The Moyamoya Disease diagnosis case studies
Moyamoya disease is a rare, progressive cerebrovascular disorder characterized by the narrowing of arteries at the base of the brain, particularly the internal carotid arteries and their main branches. As the primary arteries become constricted, collateral vessels develop in an effort to maintain cerebral blood flow. These abnormal vessels resemble a “puff of smoke” on angiographic images, which is where the disease gets its name—”moyamoya” means “hazy” or “puff of smoke” in Japanese. Due to its subtle and often nonspecific symptoms, diagnosing moyamoya disease can be challenging, leading to a variety of case studies that shed light on different presentation patterns, diagnostic approaches, and treatment outcomes.
In many reported cases, young children present with recurrent strokes or transient ischemic attacks (TIAs). For instance, a notable case involved an 8-year-old girl who experienced multiple episodes of right-sided weakness and speech difficulties. Initial MRI scans revealed areas of ischemia in the left cerebral hemisphere. Because of the suspicion of a vascular abnormality, cerebral angiography was performed, revealing the characteristic narrowed arteries and collateral vessel formation—diagnostic hallmarks of moyamoya disease. Her case underscored the importance of considering this disease in pediatric patients with unexplained strokes, especially in regions with higher prevalence such as Japan and Korea.
Adult cases offer their own insights. An illustrative example involves a 35-year-old man who presented with sudden weakness on one side and difficulty speaking. His initial CT scan was inconclusive, but further imaging with magnetic resonance angiography (MRA) highlighted the stenosis of the distal internal carotid arteries and the development of abnormal collateral vessels. This case emphasized that moyamoya can manifest later in life with ischemic or hemorrhagic strokes, sometimes mimicking other cerebrovascular conditions. It also highlighted the importance of advanced imaging techniques for accurate diagnosis, especially when conventional scans are inconclusive.
Some studies have also documented atypical presentations. For example, a middle-aged woman with no prior neurological history experienced recurrent headaches and dizziness. Standard imaging failed to reveal significant abnormalities, but digital subtraction angiography (DSA) confirmed the moyamoya pattern. Her case illustrated that symptoms can be subtle and nonspecific, leading to delays in diagnosis. It also highlighted the vital role of invasive angiography as the gold standard in definitive diagnosis, especially in ambiguous cases.
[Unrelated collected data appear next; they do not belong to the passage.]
import Literature.MathematicalPhysics.QuantumFieldTheory.Balaban1983to89.B2Eq268GaugeAway
import Literature.MathematicalPhysics.QuantumFieldTheory.Balaban1983to89.B2

/-!
# `Balaban1983to89.B2Lemma24Proof` — [Balaban1982Higgs2] **Lemma 2.4** (2.65)–(2.66) p. 572 and its printed proof
# (2.67)–(2.77) pp. 572–574 («the constant field A₀ can be "gauged out"»): the row's decl of record `B2.Lemma24Printed`
# PROVED for a model family built on the B4 lineage's fine box, with (2.68), (2.69)–(2.75), (2.76), (2.77)
# KERNEL-CHECKED and Propositions 2.2 / I.2.2 as hypothesis shapes

statement-level skeleton of published theorems with citation tags; proofs where landed; nothing here is a claim about the Yang–Mills mass gap

CITATION HEADER.  T. Bałaban, *(Higgs)₂,₃ quantum fields in a finite volume. II. An upper bound*, Commun. Math. Phys.
**86** (1982) 555–594, doi:10.1007/bf01214890 [Balaban1982Higgs2] (cell paper B2; journal page = PDF page + 554; pp. 570–574
READ AS IMAGES on the ×2 renders `run/shared/lean/pub/pub-balaban/b2b-balaban-ref1/pages/1982-cmp86-higgs23-II/
1982-cmp86-higgs23-II-p016…p020-x2.png`); operators of T. Bałaban, *… III. Regularity and decay of lattice Green's
functions*, Commun. Math. Phys. **89** (1983) 571–597 [Balaban1983RegularityDecay] (= B4) as typed by the lineage
`B4GaugeCovariance` → … → `B4Lemma22L1Stair`, with the zero-field box theorems `B4Thm110ZeroBox(Deriv)` (B4 Theorem (1.10)
at `A = 0`, PROVED there).  Cell `lit-balaban` (HOME `run/shared/lean/pub/lit-balaban/`), Phase-2 proof seat **p23** gen 5,
unit `lit-balaban-p23-g5`; SKELETON row **B2.Lem2.4** (decl of record `…B2.Lemma24Printed` over `…B2.L24Setting`,
UNCHANGED), kind «model instance» (PHASE2-TARGETS §G.1); fold owner r02, referee ref-4; support file
`B2Eq268GaugeAway` (p249407: (2.68) remainder, (2.71)–(2.75)).

WHAT IS PRINTED (verbatim, p. 572 [PDF 18]).  *"**Lemma 2.4.** Under the restrictions (2.55) we have
φ^{(k)}(x) = U(A^{(k)}(Γ^{(k)}_{x,y}))φ(y) + O(p(L^kε)) = (Q_k^*(A^{(k)})φ)(x) + O(p(L^kε)), for x ∈ B^k(y), y ∈ Λ₇^{(k−1)′}, (2.65)
(D^η_{A^{(k)}}φ^{(k)})(b) = O(p(L^kε)) for b ⊂ B^k(Λ₇^{(k−1)′}). (2.66)
Let us define □₁, □₂ as the sums of large blocks contained in Λ₇^{(k−1)′} and distant from the point y less than 2r(L^kε),
4r(L^kε) respectively, and let us denote □ = B^k(□₂). Of course □ ⊂ B^k(Λ₂^{(k−1)′}). Using Proposition 2.2 and the
restrictions (2.55) we get φ^{(k)}(x) = (a_kG_k(□, A^{(k)})Q_k^*(A^{(k)})□₁φ)(x) + O((L^kε)^κ), x ∈ B^k(y), (2.67) and the same
equality for the covariant derivative of φ^{(k)}. From the property (2.60) we have the inequality |A^{(k)}(x) − A^{(k)}(y)|
≦ O(p(L^kε)r(L^kε)). Let us denote by A₀ a constant configuration equal to A^{(k)}(y) at each point, thus A^{(k)} − A₀ =
O(p(L^kε)r(L^kε)). Using the expansion formula (I.3.44) and Proposition I.2.2. we have […] = (a_kG_k(□, A₀)Q_k^*(A₀)□₁φ)(x)
+ O((L^kε)^{κ₀}), κ₀ > 0, (2.68) and similarly for the derivative. Now the constant field A₀ can be "gauged out" from the last
expression above."* (2.69)–(2.77) and the concluding sentences of pp. 573–574 are quoted in the docstrings below and in
`B2Eq268GaugeAway`.

THE MODEL (one instance `Model fr Yo` = one step `k` and one block point `y`; dictionary in the docstring of `Model`).
The carrier is CONCRETE: `□` is the lineage's fine box `Box d ℓ k M = Π[0,L^kM_μ) ⊂ ℤ^{d+1}` with unit sites `□₂ = boxDom M`,
`A^{(k)}|_□ = Ã = constBond A₀ + A'` (`A₀ = A^{(k)}(y)` constant), `g = a_kG_k(□,Ã)Q_k^*(Ã)□₁φ` is [B4]'s typed (1.6)/(1.4)
(`B4Lemma22ReduceZero.greenA`, `B2Eq268GaugeAway.avgA`), `φ^{(k)}|_□` is (2.56) in kernel form over the unit sites `Tout`
of `Λ₆` (`φk x = Σ_{y′}K_Ω(x,y′)φ(y′)`), and the transporters are `U(κA(Γ^{(k)}_{y,x}))`.  The family data `Frame` fixes
`L`, the flow `U`, the window of `(a, m²)`, and the constants; the INPUTS are hypothesis fields of the instance, each the
shape of a printed input: Proposition 2.2 (2.58) on `Ω = B^k(Λ₂)` with its `δG`-clause (`kerΩ_far/near`, `dkerΩ_far/near`),
Proposition I.2.2 for `(□, A^{(k)})` (`sup_g`, `sup_Dg`), the size of `A^{(k)} − A₀` (`hA'`, `hτA`: «O(p(L^kε)r(L^kε))»),
invertibility of `H_k(□,Ã)` (`hunit`), the scale products (`kap`, `sep*`, `θ_scale`, `τ_scale`: the printed
«O((L^kε)^{κ₀})», «r(L^kε)»-separation and (2.63)/(2.75) against the threshold `c₁λ(L^{k−1}ε)^{−1/4}` of (2.55)₄), and ONE
non-printed-shape input `remD` (below).  The restrictions (2.55) form the predicate `Model.Restr` (= `restr255`).

WHAT IS PROVED (every theorem from the lineage's definitions; 0 cited facts, no `sorry`; axioms standard).
§1 engines; §2 `box_roww`, `box_deriv_roww` ([B4] Theorem (1.10) at `A = 0` on the fine box, restated from
`B4Thm110ZeroBox(Deriv)`) with NAMED constants `δG, cG, δD, cD`; §3 **(2.76)** `eq276_site` and **(2.77)** `eq277_site`
for the gauged main term `a_k(G_k(□)⊗1)Q_k^*□₁φ′` on the box — the decomposition (2.61)/(2.64) with `ζ ≡ 1`, the value
(2.75) `a_kG_k(□,0)Q_k^*1 = a_k/(a_k+m²)` (`B2Eq268GaugeAway.gk_rowsum`), and the PROVED kernel decay — NO Proposition-2.2
hypothesis enters here; §3b `remainder268_deriv_site` (the derivative of the (2.68) remainder up to its divergence-form
cross term); §4 the objects (`boxOneField`, `gVec`, `kerBox`, `dkerBox`, `dKer`, `contourTrans_constBond` =
«A₀(Γ_{y,y′}∪Γ^{(k)}_{y′,x′}∪Γ_{x′,y}) = 0», `fld_avgA_transpose` = the two forms of (2.65) agree); §5 `Frame`, `Model`,
`Model.Restr`, `φk`, `dφk`, `dev265a/b`, `dev266`; §6 `lip_φ'` («After the gauge transformation we finally get |φ′(y″) −
φ′(y′)| ≦ O(1)p(L^kε)», EXACT by orthogonality), `main_site_le` ((2.74)+(2.76)), `target_site_le` (the transporter
comparison «U(A₀(Γ_{x,y}))φ(y) = U(A^{(k)}(Γ^{(k)}_{x,y}))φ(y) + O((L^kε)^{κ₀})»); §7 `outer_engine`, `loc267_site`,
`dloc267_site` (**(2.67)** and its derivative form from the Proposition-2.2 shapes); §8 `supN_g_le`, `sumD_le`, `rem_arith`
(the «O((L^kε)^{κ₀})» bookkeeping of (2.68) from Proposition I.2.2 and the scale hypotheses); §9 `value_site_le` (**(2.65)**
pointwise, constant `C65`), `deriv_site_le` (**(2.66)** pointwise, constant `C66`), `lemma24_bounds`, and **row B2.Lem2.4**:
`lemma24Printed_model : B2.Lemma24Printed (famOf fr Yo)` for the family of ALL instances of a frame.

HONEST SCOPE.  (a) Hypothesis shapes, as in print: Proposition 2.2 on `Ω` (outer kernels abstract, only their rows at
`B^k(y)`), Proposition I.2.2 on `(□, A^{(k)})` (two sup bounds), invertibility of `H_k(□,Ã)`, and the scale products; their
provenance (Proposition I.2.1/[B4] for non-constant fields on `Ω`; the behaviour of `r(·)`, `λ(·)`, `e(·)`, `p(·)` across one
scale) is NOT certified here.  (b) NOT PRINTED-SHAPE: the field `remD` bounds, at the points of `B^k(y)`, the single term
`D^η_{A₀}G_k(□,A₀)D^{η*}_{A₀}F_{1,k}(−A′)g` of the derivative of the (2.68) remainder; print covers it by «and similarly for
the derivative», but `A′ = A^{(k)} − A₀` has no compact support in `□`, so [B4] (2.32) does not apply at `∂□` and none of the
formalised members of [B4] (2.17) (`G`, `D^ηG`, `GD^{η*}` in `‖·‖_∞`, `‖·‖₁`) controls `D^ηGD^{η*}`; cell GAPS.md `G-B2-Lem24-D`.
The VALUE clause (2.65) does not use `remD`: its remainder (2.68) is fully proved (`B2Eq268GaugeAway.remainder268_sup`, the
divergence-form term by duality).  (c) The restriction (2.55)₃ enters in the printed integrated covariant form (p. 573) with
free constants `r₁, r₂`; (2.55)₄ as `|φ| ≤ t_φ·p(L^{k−1}ε)`; (2.60) is replaced by its printed consequence «A^{(k)} − A₀ =
O(p(L^kε)r(L^kε))» in the per-bond form `|κA'_b| ≤ θ/L^k`, `|κA'(Γ)| ≤ τ`.  (d) One instance = one `(k, y)`; (2.66) ranges
over the bonds `(x, x+e_μ) ⊂ □` with `x ∈ B^k(y)`; the contour system is any system ending at the averaged point; the
colour group is any abelian orthogonal flow (`OrthFlow`).  (e) Constants explicit (`Frame.C65/C66/C68`), unoptimised.
(f) Value = kernel certificate of the printed proof's architecture in the lineage's typed setting; NOT summit progress.
-/

namespace Literature.MathematicalPhysics.QuantumFieldTheory.Balaban1983to89.B2Lemma24Proof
Treatment strategies across these cases have generally involved surgical revascularization procedures aimed at restoring adequate blood flow. Encephaloduroarteriosynangiosis (EDAS) and direct bypass surgeries like superficial temporal artery to middle cerebral artery (STA-MCA) bypass are common approaches. Case studies consistently report favorable outcomes when surgery is performed early, reducing future stroke risk and improving quality of life. However, some patients experience postoperative complications such as transient neurological deficits or hyperperfusion syndrome, emphasizing the need for careful perioperative management.
In summary, moyamoya disease diagnosis relies heavily on a combination of clinical suspicion and advanced imaging techniques. Case studies continue to expand understanding of its varied presentations, emphasizing the importance of early detection and intervention. These real-world examples reinforce that while moyamoya remains a complex disorder, advances in imaging and surgical methods offer hope for affected individuals worldwide.